I first became familiar with this sort of inconsistency as I was reading an article quite a while ago (longer than I care to admit) on health outcomes of smokers vs. nonsmokers. The prevalence of current cigarette smoking among adults has certainly declined. However, more than 42 million Americans still smoke, and mortality rates are still too high. Take a look at a similar analysis that was summarized in a lecture entitled “How to lie with statistics.” A sample of individuals were studied and the results were recorded as follows:

Mortality level data

Mortality level chart

Wow! What’s going on here? Is it possible? Nonsmokers have higher mortality rates than smokers? Let’s see what happens when we segment by age.

Mortality by age data

Viewing the results graphically presents an entirely different picture. Now, we conclude that smokers have higher mortality rates for virtually every age group. Strange isn’t it?

Mortality by age

Again, we see Simpson’s paradox rear its ugly head. It shows that a pattern present within multiple groups can reverse when the groups are combined. This inconsistency is well known to experienced statisticians but bewildering to many novices.

However, as we take the statistical data analysis one step further and note the distribution by age group, we can begin to understand what is really going on.

Distribution by age range

The age distributions vary considerably for smokers and nonsmokers. Essentially, the nonsmoking sample appears to be older. About 1 out of 4 nonsmokers reside in the two oldest categories. For the smokers, only about 1 in 12 are in these ranges. The greater percentage of older nonsmokers drives up the average for that segment. Analyzing the results by age suggests a more reasonable and comfortable conclusion. It is a result more palatable with accepted health theories that long-term smoking reduces life expectancy, thereby impacting the age distributions.

Simpson’s paradox can emerge when we witness two phenomena:

  1. An ordinary variable thought to be insightful exists and needs to be cross tabulated with the “what we are trying to explain” variable. This variable is age in the smoker example and income in the marketing illustration.
  2. The sample selected from each of these categories (age groupings) are substantially different in size.

When these circumstances exist, they team up to create paradoxical relationships—Simpson’s paradox.

To lessen the chances of experiencing this problem, the manager should take the necessary precautions to construct the groups to be as comparable as possible.
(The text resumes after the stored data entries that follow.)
/-- **Caloric duality for the weak forced heat identity with datum.** Let `W, G₀, G₁ j` be
integrable on the slab `(0, T) × E` and vanish for `x` outside a compact set `K`, let `W₀` be
integrable and vanish outside `K`, and suppose the weak identity `(WH)`
`∫∫_{(0,T)×E} (⟪W, ∂ₜΨ⟫ + ⟪W, ΔΨ⟫ + ⟪G₀, Ψ⟫ + Σⱼ ⟪G₁ j, ∂_{bⱼ}Ψ⟫) + ∫ ⟪W₀, Ψ(0)⟫ = 0` holds for
every space–time test field `Ψ` on `(-∞, T) × E`. Then for every space–time test field `Θ` on
`(-∞, T) × E`, with `𝒰 = heatDuhamelBack 1 Θ`,
`∫∫_{(0,T)×E} ⟪W, Θ⟫ = ∫ ⟪W₀, 𝒰(0)⟫ + ∫∫_{(0,T)×E} (⟪G₀, 𝒰⟫ + Σⱼ ⟪G₁ j, ∂_{bⱼ}𝒰⟫)`
(test `(WH)` with `(κχ) • 𝒰`, `κ = 1` on `[-1, ∞)`, `χ = 1` near `K`; on `(0,T) × K` the field is
`𝒰`, whose backward heat equation `∂ₛ𝒰 + Δ𝒰 = -Θ` produces the left-hand side).
(Lemarié-Rieusset 2016, Prop. 4.3 and §13.9; the datum-carrying form of the duality of the
tree's `OseenDuhamelWeakStokes.lean`.) [cite: LemarieRieusset2016, Prop. 4.3 pp. 74–75 and §13.9 (13.50)–(13.52)] -/
theorem duality_identity_of_weakHeat (hT : 0 < T) (hKc : IsCompact K)
    (hW : Integrable (uncurry W) (volume.restrict (Ioo 0 T ×ˢ (univ : Set E))))
    (hG₀ : Integrable (uncurry G₀) (volume.restrict (Ioo 0 T ×ˢ (univ : Set E))))
    (hG₁ : ∀ j, Integrable (uncurry (G₁ j)) (volume.restrict (Ioo 0 T ×ˢ (univ : Set E))))
    (hWK : ∀ t x, x ∉ K → W t x = 0) (hG₀K : ∀ t x, x ∉ K → G₀ t x = 0)
    (hG₁K : ∀ j t x, x ∉ K → G₁ j t x = 0) (hW₀K : ∀ x, x ∉ K → W₀ x = 0)
    (hWH : ∀ Ψ : ℝ → E → E, IsSpaceTimeTestOn (slab E (Iio T) isOpen_Iio) Ψ →
      (∫ z in Ioo 0 T ×ˢ (univ : Set E), (⟪W z.1 z.2, timeDeriv Ψ z.1 z.2⟫ +
        ⟪W z.1 z.2, Δ (Ψ z.1) z.2⟫ + ⟪G₀ z.1 z.2, Ψ z.1 z.2⟫ +
        ∑ j, ⟪G₁ j z.1 z.2, fderiv ℝ (Ψ z.1) z.2 (b j)⟫)) + ∫ x, ⟪W₀ x, Ψ 0 x⟫ = 0)
    {Θ : ℝ → E → E} (hΘ : IsSpaceTimeTestOn (slab E (Iio T) isOpen_Iio) Θ) :
    ∫ z in Ioo 0 T ×ˢ (univ : Set E), ⟪W z.1 z.2, Θ z.1 z.2⟫ =
      (∫ x, ⟪W₀ x, heatDuhamelBack 1 Θ 0 x⟫) +
      ∫ z in Ioo 0 T ×ˢ (univ : Set E), (⟪G₀ z.1 z.2, heatDuhamelBack 1 Θ z.1 z.2⟫ +
        ∑ j, ⟪G₁ j z.1 z.2, fderiv ℝ (heatDuhamelBack 1 Θ z.1) z.2 (b j)⟫) := by
  have hΘ' : IsSpaceTimeTestOn (⊤ : Opens (ℝ × E)) Θ := hΘ.mono le_top
  obtain ⟨a, b', hbT, hab⟩ := hΘ.exists_time_support_Iio
  obtain ⟨hκ, hκ1, hκ0⟩ := timeCutoff_props
  -- the space cut-off `χ = 1` near `K`
  obtain ⟨R, hR⟩ := hKc.isBounded.subset_closedBall (0 : E)
  let χ : ContDiffBump (0 : E) := ⟨|R| + 1, |R| + 2, by positivity, by linarith⟩
  have hχK : ∀ x ∈ K, (χ : E → ℝ) =ᶠ[𝓝 x] 1 := fun x hx => by
    refine χ.eventuallyEq_one_of_mem_ball ?_
    have : x ∈ closedBall (0 : E) R := hR hx
    rw [mem_closedBall] at this
    rw [mem_ball]
    show dist x 0 < |R| + 1
    linarith [le_abs_self R]
  have hχK1 : ∀ x ∈ K, χ x = 1 := fun x hx => (hχK x hx).self_of_nhds
  -- the test field and the weak identity tested with it
  set 𝒰 : ℝ → E → E := heatDuhamelBack 1 Θ with h𝒰
  set Ψ : ℝ → E → E := fun s x => (Real.smoothTransition (s + 2) * χ x) • 𝒰 s x with hΨ
  have hΨtest : IsSpaceTimeTestOn (slab E (Iio T) isOpen_Iio) Ψ :=
    isSpaceTimeTestOn_cutoff_smul_heatDuhamelBack hΘ χ
  have hmain := hWH Ψ hΨtest
  -- (1) the slices of `Ψ` at positive times, near points of `K`
  have hΨpos : ∀ s : ℝ, 0 < s → Ψ s = fun x => χ x • 𝒰 s x := fun s hs => by
    funext x; simp only [hΨ]; rw [hκ1 s (by linarith), one_mul]
  have hΨnhds : ∀ s : ℝ, 0 < s → ∀ x ∈ K, Ψ s =ᶠ[𝓝 x] 𝒰 s := fun s hs x hx => by
    rw [hΨpos s hs]
    filter_upwards [hχK x hx] with y hy
    rw [hy, Pi.one_apply, one_smul]
  -- time derivative at positive times: `∂ₛΨ(s, x) = χ(x) • 𝒰[∂ₜΘ](s)(x)`
  have htime : ∀ s : ℝ, 0 < s → ∀ x, timeDeriv Ψ s x =
      χ x • heatDuhamelBack 1 (timeDeriv Θ) s x := fun s hs x => by
    rw [timeDeriv_apply]
    have hev : (fun s' => Ψ s' x) =ᶠ[𝓝 s] fun s' => χ x • 𝒰 s' x := by
      filter_upwards [Ioi_mem_nhds hs] with s' hs'
      have hs'' : 0 < s' := hs'
      simp only [hΨ]; rw [hκ1 s' (by linarith), one_mul]
    rw [hev.deriv_eq]
    have hd := hΘ'.hasDerivAt_heatDuhamelBack_time one_pos s x
    rw [h𝒰]
    exact (hd.const_smul (χ x)).deriv
  -- Laplacian and directional derivatives at positive times on `K`
  have hlap : ∀ s : ℝ, 0 < s → ∀ x ∈ K, Δ (Ψ s) x = heatDuhamelBack 1 (fun t => Δ (Θ t)) s x :=
    fun s hs x hx => by
    rw [(laplacian_congr_nhds (hΨnhds s hs x hx)).self_of_nhds, h𝒰,
      hΘ'.laplacian_heatDuhamelBack one_pos s x]
  have hder : ∀ s : ℝ, 0 < s → ∀ x ∈ K, ∀ v, fderiv ℝ (Ψ s) x v = fderiv ℝ (𝒰 s) x v :=
    fun s hs x hx v => by rw [(hΨnhds s hs x hx).fderiv_eq]
  -- (2) the integrand of `(WH)` on the slab, pointwise
  set A : ℝ × E → ℝ := fun z => ⟪W z.1 z.2, Θ z.1 z.2⟫ with hA
  set B : ℝ × E → ℝ := fun z => ⟪G₀ z.1 z.2, 𝒰 z.1 z.2⟫ +
    ∑ j, ⟪G₁ j z.1 z.2, fderiv ℝ (𝒰 z.1) z.2 (b j)⟫ with hB
  have hpt : ∀ z ∈ Ioo 0 T ×ˢ (univ : Set E),
      (⟪W z.1 z.2, timeDeriv Ψ z.1 z.2⟫ + ⟪W z.1 z.2, Δ (Ψ z.1) z.2⟫ + ⟪G₀ z.1 z.2, Ψ z.1 z.2⟫ +
        ∑ j, ⟪G₁ j z.1 z.2, fderiv ℝ (Ψ z.1) z.2 (b j)⟫) = -A z + B z := by
    rintro ⟨s, x⟩ ⟨hs, -⟩
    simp only [hA, hB]
    by_cases hx : x ∈ K
    · -- on `K`: the backward heat equation
      have hbh := hΘ'.heatDuhamelBack_backward_heat one_pos s x
      rw [one_smul] at hbh
      have e1 : Ψ s x = 𝒰 s x := by
        rw [hΨpos s hs.1]; dsimp only; rw [hχK1 x hx, one_smul]
      have e2 : ∀ j, fderiv ℝ (Ψ s) x (b j) = fderiv ℝ (𝒰 s) x (b j) := fun j => hder s hs.1 x hx (b j)
      rw [htime s hs.1 x, hχK1 x hx, one_smul, hlap s hs.1 x hx, ← inner_add_right, hbh,
        inner_neg_right, e1]
      simp_rw [e2]
      ring
    · -- off `K`: everything vanishes
      simp [hWK s x hx, hG₀K s x hx, hG₁K _ s x hx]
  -- (3) integrability of `A` and `B` on the slab
  obtain ⟨MΘ, hMΘ0, hMΘ⟩ := hΘ'.exists_norm_le
  have hΘc : Continuous (uncurry Θ) := hΘ'.continuous_uncurry
  have hAi : Integrable A (volume.restrict (Ioo 0 T ×ˢ (univ : Set E))) := by
    refine (hW.norm.mul_const MΘ).mono' (hW.1.inner hΘc.aestronglyMeasurable) ?_
    exact Eventually.of_forall fun z => (norm_inner_le_norm _ _).trans
      (mul_le_mul_of_nonneg_left (hMΘ z.1 z.2) (norm_nonneg _))
  -- bounds and continuity of `𝒰` and `∂_v 𝒰`
  have h𝒰c : Continuous (uncurry 𝒰) := hΘ'.continuous_heatDuhamelBack one_pos
  have h𝒰b : ∀ s x, ‖𝒰 s x‖ ≤ MΘ * (|b'| + 2 + |s|) := fun s x => by
    refine (hΘ'.norm_heatDuhamelBack_le one_pos hMΘ hab s x).trans ?_
    refine mul_le_mul_of_nonneg_left ?_ hMΘ0
    refine max_le ?_ (by positivity)
    linarith [le_abs_self b', neg_abs_le s]
  have hΘv : ∀ v, IsSpaceTimeTestOn (⊤ : Opens (ℝ × E)) (fun t y => fderiv ℝ (Θ t) y v) :=
    fun v => hΘ'.fderiv_apply_top v
  have hder𝒰 : ∀ v s x, fderiv ℝ (𝒰 s) x v = heatDuhamelBack 1 (fun t y => fderiv ℝ (Θ t) y v) s x :=
    fun v s x => hΘ'.fderiv_heatDuhamelBack_apply one_pos s x v
  have hBi : Integrable B (volume.restrict (Ioo 0 T ×ˢ (univ : Set E))) := by
    have hslab_s : ∀ᵐ z ∂(volume.restrict (Ioo 0 T ×ˢ (univ : Set E))), z.1 ∈ Ioo 0 T := by
      filter_upwards [ae_restrict_mem (measurableSet_Ioo.prod MeasurableSet.univ)] with z hz
      exact hz.1
    -- the `G₀` term
    have h0 : Integrable (fun z : ℝ × E => ⟪G₀ z.1 z.2, 𝒰 z.1 z.2⟫)
        (volume.restrict (Ioo 0 T ×ˢ (univ : Set E))) := by
      refine (hG₀.norm.mul_const (MΘ * (|b'| + 2 + |T|))).mono'
        (hG₀.1.inner h𝒰c.aestronglyMeasurable) ?_
      filter_upwards [hslab_s] with z hz
      refine (norm_inner_le_norm _ _).trans (mul_le_mul_of_nonneg_left ?_ (norm_nonneg _))
      refine (h𝒰b z.1 z.2).trans (mul_le_mul_of_nonneg_left ?_ hMΘ0)
      have : |z.1| ≤ |T| := by
        rw [abs_of_pos hz.1]; exact hz.2.le.trans (le_abs_self T)
      linarith
    -- the `G₁` terms
    have h1 : ∀ j, Integrable (fun z : ℝ × E => ⟪G₁ j z.1 z.2, fderiv ℝ (𝒰 z.1) z.2 (b j)⟫)
        (volume.restrict (Ioo 0 T ×ˢ (univ : Set E))) := fun j => by
      obtain ⟨Mv, hMv0, hMv⟩ := (hΘv (b j)).exists_norm_le
      have habv : ∀ t, t ∉ Icc a b' → (fun y => fderiv ℝ (Θ t) y (b j)) = 0 := fun t ht => by
        funext y; rw [hab t ht]; simp
      have hcont : Continuous (uncurry fun s x => fderiv ℝ (𝒰 s) x (b j)) := by
        have := (hΘv (b j)).continuous_heatDuhamelBack one_pos
        refine this.congr fun z => ?_
        simp only [uncurry]; rw [hder𝒰]
      refine ((hG₁ j).norm.mul_const (Mv * (|b'| + 2 + |T|))).mono'
        ((hG₁ j).1.inner hcont.aestronglyMeasurable) ?_
      filter_upwards [hslab_s] with z hz
      refine (norm_inner_le_norm _ _).trans (mul_le_mul_of_nonneg_left ?_ (norm_nonneg _))
      rw [hder𝒰]
      refine ((hΘv (b j)).norm_heatDuhamelBack_le one_pos hMv habv z.1 z.2).trans ?_
      refine mul_le_mul_of_nonneg_left ?_ hMv0
      have : |z.1| ≤ |T| := by
        rw [abs_of_pos hz.1]; exact hz.2.le.trans (le_abs_self T)
      refine max_le ?_ (by positivity)
      linarith [le_abs_self b', neg_abs_le z.1, abs_nonneg z.1]
    have hBeq : B = (fun z : ℝ × E => ⟪G₀ z.1 z.2, 𝒰 z.1 z.2⟫) +
        fun z : ℝ × E => ∑ j, ⟪G₁ j z.1 z.2, fderiv ℝ (𝒰 z.1) z.2 (b j)⟫ := by
      funext z; simp only [hB, Pi.add_apply]
    rw [hBeq]
    exact h0.add (integrable_finsetSum _ fun j _ => h1 j)
  -- (4) the datum term: `Ψ(0) = χ • 𝒰(0)`, and `χ = 1` on `K`
  have hdatum : ∫ x, ⟪W₀ x, Ψ 0 x⟫ = ∫ x, ⟪W₀ x, 𝒰 0 x⟫ := by
    refine integral_congr_ae (Eventually.of_forall fun x => ?_)
    by_cases hx : x ∈ K
    · simp only [hΨ]; rw [hκ1 0 (by norm_num), one_mul, hχK1 x hx, one_smul]
    · simp [hW₀K x hx]
  -- (5) assemble
  have hsplit : ∫ z in Ioo 0 T ×ˢ (univ : Set E), (⟪W z.1 z.2, timeDeriv Ψ z.1 z.2⟫ +
      ⟪W z.1 z.2, Δ (Ψ z.1) z.2⟫ + ⟪G₀ z.1 z.2, Ψ z.1 z.2⟫ +
      ∑ j, ⟪G₁ j z.1 z.2, fderiv ℝ (Ψ z.1) z.2 (b j)⟫) =
      -(∫ z in Ioo 0 T ×ˢ (univ : Set E), A z) + ∫ z in Ioo 0 T ×ˢ (univ : Set E), B z := by
    have hAn : Integrable (fun z => -A z) (volume.restrict (Ioo 0 T ×ˢ (univ : Set E))) := hAi.neg
    rw [setIntegral_congr_fun (measurableSet_Ioo.prod MeasurableSet.univ) hpt,
      integral_add hAn hBi, integral_neg]
  rw [hsplit, hdatum] at hmain
  simp only [hA, hB] at hmain
  linarith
Be extra careful as you decide on sample sizes.

If, however, the test involves only the marketing group—for example, analyzing best customers—then Simpson’s paradox is not an issue. Our concern here is how the group behaves. We have little interest in how the entire sample performs.

For those of you comfortable with some algebra manipulation, look closely at the following illustration that is nothing more than an application of Simpson’s paradox.

  1. 1/3 < 3/8 (.33 < .375)
  2. 7/10 < 3/4 (.70 < .75)

Now let’s combine numerators and denominators.

  1. (1+7)/(3+10) / (3+3)/(8+4)
  2. 8/13 ? 6/12
  3. .615 > .50
  4. This is inconsistent with A and B above—Simpson’s paradox!

While A and B are certainly true, combining them will result in a change in direction (from less than to greater than) for the fractions! A similar treatment of these inequalities can be found in the Stanford Encyclopedia of Philosophy.

Why is Simpson’s paradox noteworthy? Of course, results can be misinterpreted. Additionally, however, there is one rule that many analysts disregard. Results are not always what they appear to be. It’s critical that we understand where the data came from and how the statistical data analysis was designed. While some may consider these notions not part of a data scientist’s job, they really are. Many analysts aren’t taught to think this way. They should be. Remember the cardinal rule in analytics: garbage in, garbage out.